┌────────

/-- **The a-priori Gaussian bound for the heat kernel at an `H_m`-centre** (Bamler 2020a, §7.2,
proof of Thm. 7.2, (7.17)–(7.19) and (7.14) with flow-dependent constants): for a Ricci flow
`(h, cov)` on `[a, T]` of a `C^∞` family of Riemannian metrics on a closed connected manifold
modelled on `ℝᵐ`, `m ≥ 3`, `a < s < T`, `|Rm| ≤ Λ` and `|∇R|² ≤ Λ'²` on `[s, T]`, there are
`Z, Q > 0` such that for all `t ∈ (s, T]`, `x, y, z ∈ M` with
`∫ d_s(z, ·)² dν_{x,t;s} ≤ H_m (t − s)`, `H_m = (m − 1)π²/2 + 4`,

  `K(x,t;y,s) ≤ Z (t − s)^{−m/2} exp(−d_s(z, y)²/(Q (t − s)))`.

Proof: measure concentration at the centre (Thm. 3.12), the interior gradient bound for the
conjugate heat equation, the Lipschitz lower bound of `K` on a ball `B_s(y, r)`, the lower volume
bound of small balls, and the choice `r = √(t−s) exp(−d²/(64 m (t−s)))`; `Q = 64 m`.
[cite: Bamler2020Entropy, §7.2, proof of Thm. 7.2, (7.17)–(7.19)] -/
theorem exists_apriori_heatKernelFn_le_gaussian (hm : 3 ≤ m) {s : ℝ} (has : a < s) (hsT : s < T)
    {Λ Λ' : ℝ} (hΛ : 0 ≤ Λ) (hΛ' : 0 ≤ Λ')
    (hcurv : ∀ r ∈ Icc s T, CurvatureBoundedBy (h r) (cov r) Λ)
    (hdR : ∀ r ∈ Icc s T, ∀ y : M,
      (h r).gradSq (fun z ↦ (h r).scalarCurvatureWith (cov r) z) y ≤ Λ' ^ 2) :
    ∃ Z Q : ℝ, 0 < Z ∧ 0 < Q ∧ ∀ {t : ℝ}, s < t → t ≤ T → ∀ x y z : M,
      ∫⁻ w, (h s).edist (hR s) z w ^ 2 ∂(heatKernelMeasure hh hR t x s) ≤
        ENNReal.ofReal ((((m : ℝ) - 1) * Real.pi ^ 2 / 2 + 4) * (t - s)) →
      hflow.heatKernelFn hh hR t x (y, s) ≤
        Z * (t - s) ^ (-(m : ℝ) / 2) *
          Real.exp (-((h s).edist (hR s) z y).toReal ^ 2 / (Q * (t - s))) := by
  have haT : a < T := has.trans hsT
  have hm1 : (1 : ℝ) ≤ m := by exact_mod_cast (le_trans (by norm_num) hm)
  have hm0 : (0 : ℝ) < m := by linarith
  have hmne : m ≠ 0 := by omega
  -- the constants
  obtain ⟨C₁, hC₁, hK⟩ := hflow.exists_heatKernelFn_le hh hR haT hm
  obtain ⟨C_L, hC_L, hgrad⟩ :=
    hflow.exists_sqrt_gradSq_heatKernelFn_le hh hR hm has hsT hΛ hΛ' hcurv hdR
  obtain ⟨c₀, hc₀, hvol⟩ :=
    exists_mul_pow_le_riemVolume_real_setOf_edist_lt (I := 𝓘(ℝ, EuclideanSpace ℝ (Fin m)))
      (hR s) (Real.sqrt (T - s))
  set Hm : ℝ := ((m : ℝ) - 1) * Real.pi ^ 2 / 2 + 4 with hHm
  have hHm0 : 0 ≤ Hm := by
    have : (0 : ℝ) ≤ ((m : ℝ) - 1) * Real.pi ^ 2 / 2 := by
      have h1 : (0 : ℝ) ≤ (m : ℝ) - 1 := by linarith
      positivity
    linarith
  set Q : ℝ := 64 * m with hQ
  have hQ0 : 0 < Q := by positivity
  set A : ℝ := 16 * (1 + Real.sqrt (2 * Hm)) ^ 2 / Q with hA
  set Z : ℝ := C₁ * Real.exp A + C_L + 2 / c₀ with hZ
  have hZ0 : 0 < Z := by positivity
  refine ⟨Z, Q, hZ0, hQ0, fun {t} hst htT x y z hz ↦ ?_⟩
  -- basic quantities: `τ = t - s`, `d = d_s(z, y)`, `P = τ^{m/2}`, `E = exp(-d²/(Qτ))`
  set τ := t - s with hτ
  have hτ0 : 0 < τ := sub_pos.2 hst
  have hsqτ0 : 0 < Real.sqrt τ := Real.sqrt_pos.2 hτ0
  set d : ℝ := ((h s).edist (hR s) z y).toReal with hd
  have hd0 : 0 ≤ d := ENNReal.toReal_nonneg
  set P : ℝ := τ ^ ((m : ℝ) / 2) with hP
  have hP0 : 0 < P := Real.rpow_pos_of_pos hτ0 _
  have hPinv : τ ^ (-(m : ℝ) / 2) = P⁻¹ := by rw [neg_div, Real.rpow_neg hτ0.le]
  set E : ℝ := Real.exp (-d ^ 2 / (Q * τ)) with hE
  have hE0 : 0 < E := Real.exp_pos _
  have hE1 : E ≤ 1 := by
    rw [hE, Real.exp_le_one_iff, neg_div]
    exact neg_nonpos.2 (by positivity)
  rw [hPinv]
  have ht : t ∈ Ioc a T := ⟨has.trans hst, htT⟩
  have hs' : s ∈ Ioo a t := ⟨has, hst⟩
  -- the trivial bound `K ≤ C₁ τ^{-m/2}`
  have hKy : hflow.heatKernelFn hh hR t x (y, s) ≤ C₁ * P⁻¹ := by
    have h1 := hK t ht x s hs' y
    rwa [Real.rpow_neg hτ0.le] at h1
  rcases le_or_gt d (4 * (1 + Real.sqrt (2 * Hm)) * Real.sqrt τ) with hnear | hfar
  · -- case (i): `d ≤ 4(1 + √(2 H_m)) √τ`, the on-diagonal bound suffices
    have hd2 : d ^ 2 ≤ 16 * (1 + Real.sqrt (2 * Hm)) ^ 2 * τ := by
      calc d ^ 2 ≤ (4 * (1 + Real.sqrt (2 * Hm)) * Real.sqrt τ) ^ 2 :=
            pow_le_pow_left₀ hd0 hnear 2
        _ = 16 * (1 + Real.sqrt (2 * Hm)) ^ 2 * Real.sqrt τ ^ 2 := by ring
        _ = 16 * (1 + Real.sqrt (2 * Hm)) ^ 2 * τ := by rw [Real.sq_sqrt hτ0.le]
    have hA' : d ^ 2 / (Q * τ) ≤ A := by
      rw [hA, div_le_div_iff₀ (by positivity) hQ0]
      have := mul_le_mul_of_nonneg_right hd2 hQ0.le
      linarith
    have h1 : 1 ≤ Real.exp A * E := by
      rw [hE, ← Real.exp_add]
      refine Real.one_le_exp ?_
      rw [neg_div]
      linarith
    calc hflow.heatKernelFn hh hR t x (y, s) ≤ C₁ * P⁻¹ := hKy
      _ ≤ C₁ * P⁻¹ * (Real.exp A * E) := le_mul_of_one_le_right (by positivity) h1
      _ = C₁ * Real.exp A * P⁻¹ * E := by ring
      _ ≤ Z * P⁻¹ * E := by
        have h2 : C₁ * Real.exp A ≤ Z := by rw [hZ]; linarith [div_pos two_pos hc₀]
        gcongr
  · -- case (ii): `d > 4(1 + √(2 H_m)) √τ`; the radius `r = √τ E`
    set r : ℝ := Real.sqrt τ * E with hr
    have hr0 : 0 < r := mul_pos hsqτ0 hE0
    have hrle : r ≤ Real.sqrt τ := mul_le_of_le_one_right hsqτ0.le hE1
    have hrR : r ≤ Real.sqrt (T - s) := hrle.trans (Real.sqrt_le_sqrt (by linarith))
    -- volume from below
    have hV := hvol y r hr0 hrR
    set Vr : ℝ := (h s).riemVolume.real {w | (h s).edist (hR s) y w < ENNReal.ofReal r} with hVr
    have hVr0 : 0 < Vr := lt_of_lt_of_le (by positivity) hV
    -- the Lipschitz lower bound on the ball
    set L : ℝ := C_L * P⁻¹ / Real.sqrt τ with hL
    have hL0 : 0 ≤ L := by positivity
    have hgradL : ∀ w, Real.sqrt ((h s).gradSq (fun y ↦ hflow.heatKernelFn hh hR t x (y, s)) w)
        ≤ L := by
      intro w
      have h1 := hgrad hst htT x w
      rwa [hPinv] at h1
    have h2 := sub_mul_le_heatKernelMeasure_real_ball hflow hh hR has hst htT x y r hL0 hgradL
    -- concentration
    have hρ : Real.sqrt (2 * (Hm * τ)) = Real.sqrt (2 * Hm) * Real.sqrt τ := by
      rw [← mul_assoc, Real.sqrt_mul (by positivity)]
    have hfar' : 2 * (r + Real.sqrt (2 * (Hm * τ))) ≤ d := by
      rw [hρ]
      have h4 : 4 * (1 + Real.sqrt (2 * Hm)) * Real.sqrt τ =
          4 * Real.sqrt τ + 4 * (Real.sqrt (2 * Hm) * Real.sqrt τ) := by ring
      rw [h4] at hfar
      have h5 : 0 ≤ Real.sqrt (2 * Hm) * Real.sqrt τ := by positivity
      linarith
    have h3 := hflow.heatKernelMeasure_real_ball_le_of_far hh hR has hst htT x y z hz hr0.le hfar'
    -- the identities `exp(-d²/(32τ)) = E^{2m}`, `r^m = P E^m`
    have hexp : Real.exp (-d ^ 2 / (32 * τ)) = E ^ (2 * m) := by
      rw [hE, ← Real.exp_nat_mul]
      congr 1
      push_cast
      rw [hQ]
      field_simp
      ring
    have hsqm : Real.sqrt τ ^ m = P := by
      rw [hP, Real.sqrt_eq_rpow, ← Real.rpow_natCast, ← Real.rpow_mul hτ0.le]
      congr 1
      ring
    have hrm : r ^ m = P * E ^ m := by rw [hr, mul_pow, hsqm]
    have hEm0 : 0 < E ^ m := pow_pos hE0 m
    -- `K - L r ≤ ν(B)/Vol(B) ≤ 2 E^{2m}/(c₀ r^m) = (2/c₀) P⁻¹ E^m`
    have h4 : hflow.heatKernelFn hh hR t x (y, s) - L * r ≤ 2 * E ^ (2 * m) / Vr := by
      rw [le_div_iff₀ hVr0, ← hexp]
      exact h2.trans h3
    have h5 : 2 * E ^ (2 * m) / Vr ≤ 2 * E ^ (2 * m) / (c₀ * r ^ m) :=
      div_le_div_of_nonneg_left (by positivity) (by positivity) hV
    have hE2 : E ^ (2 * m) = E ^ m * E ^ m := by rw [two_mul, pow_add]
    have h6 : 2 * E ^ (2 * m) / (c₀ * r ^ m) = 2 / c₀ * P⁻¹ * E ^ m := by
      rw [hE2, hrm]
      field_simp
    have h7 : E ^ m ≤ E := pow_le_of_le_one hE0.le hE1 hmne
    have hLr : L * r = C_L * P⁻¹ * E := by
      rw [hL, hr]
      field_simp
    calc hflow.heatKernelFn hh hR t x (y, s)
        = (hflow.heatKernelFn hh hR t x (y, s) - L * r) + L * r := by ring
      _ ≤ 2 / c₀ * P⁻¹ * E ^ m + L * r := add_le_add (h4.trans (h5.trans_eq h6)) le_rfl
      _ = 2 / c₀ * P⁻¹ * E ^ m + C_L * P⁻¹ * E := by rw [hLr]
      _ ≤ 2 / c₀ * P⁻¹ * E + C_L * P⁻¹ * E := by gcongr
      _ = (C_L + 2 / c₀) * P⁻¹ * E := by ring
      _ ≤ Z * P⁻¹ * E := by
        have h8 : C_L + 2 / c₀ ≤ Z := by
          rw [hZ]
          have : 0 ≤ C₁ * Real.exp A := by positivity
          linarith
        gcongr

└────────

▸ Exercise requirements:
A bare number is the whole answer: how many lines in the entries contain "obtain"?

▸ Response box:
3